The 5th Wave by Rick Yancey
Published by Penguin
3.5 out of 5 Stars
Format: EGalley (Released 7th May 2013)
I’ve heard of Yancey, but have never read any of his works, but the premise behind The 5th Wave appealed, so I gave it a go!
Whats it about?
An alien invasion, but nothing like we’ve expected. The first wave was an EMP that knocked everything everywhere out. Second was a tsunami, a worldwide tsunami (so thats the UK screwed then), third was a virus spread in an ingenious way, fourth was the silencers…..fifth? Well you’ll just have to wait and see. We first meet Cassie, via a kind of diary POV, a 16 year old girl when she’s in the woods, alone, having lost her father and brother, through flash backs we find out more about her loss, and how its different to everyone else’s, and why she’s made a promise that sets her on a journey into the heart of the action. Then we have the silencer’s section. Stalker/silencer….its all a bit creepy, no diary format here, just creep-tastic first person POV. Then Ben who later becomes Zombie, one of many kids taken in by the government to train to fight back, they are all we have left. The characters stories intertwine, predictably in places, to create a web of a story that leaves you wondering just who you are sitting next to on the train/at work/at school. The ending also leaves it nicely for a sequel, but is not unsatisfactory either, it ends this chapter of the story well.
What did I think?
I enjoyed it, BUT (you knew there’d be a but!) there was too much chopping and changing and flitting from one character to another, plus I had a advance copy and the chapter separators were graphic heavy (a night sky full of stars) and crashed it every time they changed POV, which was particularly annoying towards the end where there was only a few pages between switches. Additionally, we started in diary form then changed into first person, it was a bit strange to switch, and we never went back to Cassie’s diary.

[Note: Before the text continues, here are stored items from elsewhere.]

import Summits.QuantumFields.YangMills.Theses.FemtoCutoffLadder
import Summits.QuantumFields.YangMills.Theorems.FemtoTransferGapOneSiteScaling
import Summits.QuantumFields.YangMills.Theorems.FemtoTransferGapLevelsPos
import Summits.QuantumFields.YangMills.Theorems.FemtoTransferGapRungW1up
import Summits.QuantumFields.YangMills.Theorems.LuscherReductionOneSiteLevelsClosed
import Summits.QuantumFields.YangMills.Theorems.LuscherReductionRunningReductionCoarseUpperDefs

/-!
# Crux `FixedLatticeLaw` (stmt-QuantumFields-23943 ≡ tree leaf `FemtoGapFixedLattice`) DOMINATES route RED's open fixed-lattice target
# `BOUpperAt L` at level `k = 1`, for every `L` — a kernel certificate for staffing (route `FemtoCutoffLadder`, lead seat `ym-line-fcl-p1` g2)

The route `LuscherReduction` (RED) runs a FIXED-LATTICE programme COARSE(L₀) (stub 3b′ of its KT door / S-BASE of crux `TwistedTraceScaling`
stmt-QuantumFields-20203): its Born–Oppenheimer comparison text is `BOUpperAt L` (`…RunningReductionCoarseUpperDefs`):
`∀ k, ∀ ε > 0, ∃ β₀, ∀ β ≥ β₀, λ_k(β,L)·μ₀(L³β) ≤ e^{ε·λ_b(L³β)}·μ_k(L³β)·λ₀(β,L)` — relative precision `o(λ_b(L³β)) = o(λ_b/L)` — and it is OPEN
(reduced, kernel-checked, to the two open texts `VacuumFloorAt` + `InnerNoIntruderOneOrbitAt`, lanes A/B of fleet `ym-luscher-20007-p1`, ≥ 10
generations).  The crux child `FixedLatticeLaw` of THIS route (= `FemtoGapFixedLattice`, relative precision `O(λ_b²/L)`) is STRICTLY STRONGER at
`k = 1`: this file proves

* `boUpper_one_of_fixedLatticeLawAt` — the fixed-`L` law at ONE lattice size `L` (spelled out) ⟹ the `k = 1` clause of `BOUpperAt L` (spelled
  out verbatim): combine with crux ONE's LOWER half at the scaled coupling `L³β` (`oneSiteLevels_proof`, `μ₁ ≥ e^{−(ε₁w + Cw²)}μ₀`, `w = λ_b(L³β) =
  λ_b(β)/L` by `bareLambda_cube_mul`) and absorb `(C_L·L + C)·w² ≤ ε·w` for `β` large (`bareLambda_le_of_le`);
* `boUpper_one_of_femtoGapFixedLattice` / `boUpper_one_of_fixedLatticeLaw` — the same from the leaf / from the route decl (`Iff.rfl`-equal).

The converse is NOT claimed and is not expected at this precision (`o(λ_b)` does not give `O(λ_b²)`); the Assembly of this route needs the
`O(λ_b²)` form at the tower base (the leaf `FemtoGapOfRecord` fixes `C` before `lam`).  READING FOR THE PLANNER/DIRECTOR: a seat on 23943 attacks a
statement above an open multi-seat programme of route RED at the same lattice sizes; pool them (one engine: the onion/valley/inner architecture of
`…RunningReductionCoarseUpper*`, sharpened from `o(λ_b)` to `O(λ_b²)` scales).
HONEST FRAMING: bookkeeping between two open fixed-lattice statements; femto rung R2b1 (RECORD label) — not infinite volume, not a mass gap, not Clay.
No definitions, no named facts, no `sorry`.
-/

set_option autoImplicit false

noncomputable section

namespace Summit.QuantumFields.YangMills.Theorems.FemtoCutoffLadder

open Real
open Summit.QuantumFields.YangMills.Theorems.FemtoTransferGap
open Literature.Analysis.OperatorTheory.YMMatrixModel

/-- ★ **Fixed-`L` Lüscher law at `O(λ_b²)` ⟹ RED's `BOUpperAt L` at `k = 1`.**  If on the fixed lattice `(ℤ/L)³`
`λ₁ ≤ exp(−(ε₁λ_b − C_Lλ_b²)/L)·λ₀` for `β ≥ β₀`, then for every `ε > 0`, eventually in `β`,
`λ₁(β,L)·μ₀(L³β) ≤ e^{ε·λ_b(L³β)}·μ₁(L³β)·λ₀(β,L)` (one-site levels `μ_j` at the scaled coupling `L³β`): crux ONE's lower half at `L³β`,
`λ_b(L³β) = λ_b(β)/L`, and `(|C_L|·L + |C|)·λ_b(L³β) ≤ ε` for large `β`. [cite: Luscher1983, §2–§3] [cite: LuscherMunster1984, §2] -/
theorem boUpper_one_of_fixedLatticeLawAt (L : ℕ) [NeZero L]
    (hFL : ∃ C β0 : ℝ, ∀ β : ℝ, β0 ≤ β →
      secondValue su2Rep L β ≤
        Real.exp (-(luscherEps1 * bareLambda β - C * bareLambda β ^ 2) / L) * topValue su2Rep L β) :
    ∀ ε : ℝ, 0 < ε → ∃ β0 : ℝ, ∀ β : ℝ, β0 ≤ β →
      levelValue su2Rep L β 1 * levelValue su2Rep 1 ((L : ℝ) ^ 3 * β) 0 ≤
        Real.exp (ε * bareLambda ((L : ℝ) ^ 3 * β)) *
          (levelValue su2Rep 1 ((L : ℝ) ^ 3 * β) 1 * levelValue su2Rep L β 0) := by
  intro ε hε
  obtain ⟨C₁, β₁, h₁⟩ := hFL
  obtain ⟨C₂, B₂, h₂⟩ := oneSiteLevels_proof 1
  -- the absorbing threshold: w = λ_b(L³β) ≤ t := ε / (|C₁| L + |C₂| + 1)
  set K : ℝ := |C₁| * L + |C₂| + 1 with hK
  have hL1 : (1 : ℝ) ≤ L := by exact_mod_cast NeZero.one_le
  have hL : (0 : ℝ) < L := by linarith
  have hKpos : 0 < K := by rw [hK]; positivity
  set t : ℝ := ε / K with ht
  have htpos : 0 < t := div_pos hε hKpos
  -- thresholds: β ≥ β₁ (fixed-L law), L³β ≥ B₂ (ONE), L³β ≥ 2/t³ (absorption), β ≥ 1
  refine ⟨max (max β₁ 1) (max B₂ (2 / t ^ 3)), fun β hβ => ?_⟩
  have hβ1 : β₁ ≤ β := (le_max_left _ _).trans ((le_max_left _ _).trans hβ)
  have hβone : (1 : ℝ) ≤ β := (le_max_right _ _).trans ((le_max_left _ _).trans hβ)
  have hβ0 : 0 < β := by linarith
  have hL3 : (1 : ℝ) ≤ (L : ℝ) ^ 3 := one_le_pow₀ hL1
  have hBge : β ≤ (L : ℝ) ^ 3 * β := le_mul_of_one_le_left hβ0.le hL3
  have hB2 : B₂ ≤ (L : ℝ) ^ 3 * β := ((le_max_left _ _).trans ((le_max_right _ _).trans hβ)).trans hBge
  have hBt : 2 / t ^ 3 ≤ (L : ℝ) ^ 3 * β := ((le_max_right _ _).trans ((le_max_right _ _).trans hβ)).trans hBge
  have hBpos : 0 < (L : ℝ) ^ 3 * β := by positivity
  -- names
  set B : ℝ := (L : ℝ) ^ 3 * β with hBdef
  set μ0 := levelValue su2Rep 1 B 0
  set μ1 := levelValue su2Rep 1 B 1
  set v := bareLambda β with hv
  set w := bareLambda B with hw
  have hvw : w = v / L := by rw [hw, hv, hBdef]; exact bareLambda_cube_mul hβ0 L
  have hwpos : 0 < w := bareLambda_pos' hBpos
  have hwt : w ≤ t := bareLambda_le_of_le htpos hBt
  -- the two inputs
  have H₁ : levelValue su2Rep L β 1 ≤ Real.exp (-(luscherEps1 * v - C₁ * v ^ 2) / L) * levelValue su2Rep L β 0 := by
    rw [levelValue_one, levelValue_zero]; exact h₁ β hβ1
  obtain ⟨hμ0, -, hlow⟩ := h₂ B hB2
  rw [levelGap_one] at hlow
  -- hlow : exp(−(ε₁ w + C₂ w²)) μ0 ≤ μ1
  have htop0 : 0 ≤ levelValue su2Rep L β 0 := by rw [levelValue_zero]; exact (topValue_su2Rep_pos L β).le
  have hμ1 : 0 ≤ μ1 := (mul_pos (Real.exp_pos _) hμ0).le.trans hlow
  -- Step 1: λ₁ μ0 ≤ exp(−(ε₁v − C₁v²)/L) λ₀ μ0 ≤ exp(−(ε₁v − C₁v²)/L) λ₀ · exp(ε₁w + C₂w²) μ1
  have hμ0le : μ0 ≤ Real.exp (luscherEps1 * w + C₂ * w ^ 2) * μ1 := by
    have hexp : 0 < Real.exp (-(luscherEps1 * w + C₂ * w ^ 2)) := Real.exp_pos _
    have := mul_le_mul_of_nonneg_left hlow (Real.exp_pos (luscherEps1 * w + C₂ * w ^ 2)).le
    rw [← mul_assoc, ← Real.exp_add] at this
    have e0 : luscherEps1 * w + C₂ * w ^ 2 + -(luscherEps1 * w + C₂ * w ^ 2) = 0 := by ring
    rw [e0, Real.exp_zero, one_mul] at this
    exact this
  have step : levelValue su2Rep L β 1 * μ0 ≤
      (Real.exp (-(luscherEps1 * v - C₁ * v ^ 2) / L) * Real.exp (luscherEps1 * w + C₂ * w ^ 2)) *
        (μ1 * levelValue su2Rep L β 0) := by
    calc levelValue su2Rep L β 1 * μ0
        ≤ (Real.exp (-(luscherEps1 * v - C₁ * v ^ 2) / L) * levelValue su2Rep L β 0) * μ0 :=
          mul_le_mul_of_nonneg_right H₁ hμ0.le
      _ ≤ (Real.exp (-(luscherEps1 * v - C₁ * v ^ 2) / L) * levelValue su2Rep L β 0) *
            (Real.exp (luscherEps1 * w + C₂ * w ^ 2) * μ1) :=
          mul_le_mul_of_nonneg_left hμ0le (mul_nonneg (Real.exp_pos _).le htop0)
      _ = _ := by ring
  -- Step 2: the exponent is (C₁ L + C₂) w² ≤ K w · w ≤ K t w = ε w
  have hE : Real.exp (-(luscherEps1 * v - C₁ * v ^ 2) / L) * Real.exp (luscherEps1 * w + C₂ * w ^ 2) ≤
      Real.exp (ε * w) := by
    rw [← Real.exp_add, Real.exp_le_exp]
    have hvL : v = L * w := by rw [hvw]; field_simp
    have e1 : -(luscherEps1 * v - C₁ * v ^ 2) / (L : ℝ) + (luscherEps1 * w + C₂ * w ^ 2) = (C₁ * L + C₂) * w ^ 2 := by
      rw [hvL]; field_simp; ring
    rw [e1]
    have hcoef : C₁ * L + C₂ ≤ K := by
      rw [hK]
      have a1 : C₁ * (L : ℝ) ≤ |C₁| * L := mul_le_mul_of_nonneg_right (le_abs_self _) hL.le
      have a2 : C₂ ≤ |C₂| := le_abs_self _
      linarith
    have hw2 : 0 ≤ w ^ 2 := sq_nonneg w
    calc (C₁ * L + C₂) * w ^ 2 ≤ K * w ^ 2 := mul_le_mul_of_nonneg_right hcoef hw2
      _ = (K * w) * w := by ring
      _ ≤ (K * t) * w := mul_le_mul_of_nonneg_right (mul_le_mul_of_nonneg_left hwt hKpos.le) hwpos.le
      _ = ε * w := by rw [ht]; field_simp
  calc levelValue su2Rep L β 1 * μ0
      ≤ (Real.exp (-(luscherEps1 * v - C₁ * v ^ 2) / L) * Real.exp (luscherEps1 * w + C₂ * w ^ 2)) *
          (μ1 * levelValue su2Rep L β 0) := step
    _ ≤ Real.exp (ε * w) * (μ1 * levelValue su2Rep L β 0) :=
        mul_le_mul_of_nonneg_right hE (mul_nonneg hμ1 htop0)

/-- ★ **Leaf form**: `FemtoGapFixedLattice` ⟹ for every `L` the `k = 1` clause of RED's `BOUpperAt L`. [cite: Luscher1983, §3] -/
theorem boUpper_one_of_femtoGapFixedLattice (h : FemtoGapFixedLattice) (L : ℕ) [NeZero L] :
    ∀ ε : ℝ, 0 < ε → ∃ β0 : ℝ, ∀ β : ℝ, β0 ≤ β →
      levelValue su2Rep L β 1 * levelValue su2Rep 1 ((L : ℝ) ^ 3 * β) 0 ≤
        Real.exp (ε * bareLambda ((L : ℝ) ^ 3 * β)) *
          (levelValue su2Rep 1 ((L : ℝ) ^ 3 * β) 1 * levelValue su2Rep L β 0) :=
  boUpper_one_of_fixedLatticeLawAt L (h L)

/-- ★ **Route form**: the crux child `FixedLatticeLaw` (stmt-QuantumFields-23943, `Iff.rfl`-equal to the leaf) ⟹ for every `L` the `k = 1`
clause of RED's open Born–Oppenheimer text `BOUpperAt L` — the crux sits ABOVE route RED's fixed-lattice programme at level one.
[cite: Luscher1983, §3] [cite: LuscherMunster1984, §2] -/
theorem boUpper_one_of_fixedLatticeLaw (h : Summit.QuantumFields.YangMills.Theses.FemtoCutoffLadder.FixedLatticeLaw)
    (L : ℕ) [NeZero L] :
    ∀ ε : ℝ, 0 < ε → ∃ β0 : ℝ, ∀ β : ℝ, β0 ≤ β →
      levelValue su2Rep L β 1 * levelValue su2Rep 1 ((L : ℝ) ^ 3 * β) 0 ≤
        Real.exp (ε * bareLambda ((L : ℝ) ^ 3 * β)) *
          (levelValue su2Rep 1 ((L : ℝ) ^ 3 * β) 1 * levelValue su2Rep L β 0) :=
  boUpper_one_of_fixedLatticeLawAt L (h L)

end Summit.QuantumFields.YangMills.Theorems.FemtoCutoffLadder

end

The story was chilling, a great new take on the alien encounter genre, although the twist(s) were mega obvious, the writing was such that you thought you knew (and you probably did) but then you think again. I can see why Yancey is a top name in the game, his writing did flow well and was extremely engaging (which is why the character changes were so annoying, you get into it and its stops). I think the major issue I had (and the reason for 3.5 stars) was that there was just too much going on. It took too long to really get into the crux of the story (which was Cassie’s promise), and we didn’t need all the Ben/Zombie side, personally I’d of kept that for another book, introducing him as a mystery in this one, and the second book covering his side of the story. My head hurts a little from trying to get everything sorted, knowing who to trust, when to trust them etc.
Over all a good YA read, not quite what I expecting, its neither dark nor fun, but very though-provoking, especially in terms of ‘what if?’. A good change from the paranormal stuff thats been saturating the YA market at the moment, and worth a read, but be prepared for a long slog, this is not a book to be devoured in one sitting, not because you don’t want to, but because it deserves more time than that.
ARC/Egalley kindly provided by the publisher via NetGalley in exchange for a fair and honest review.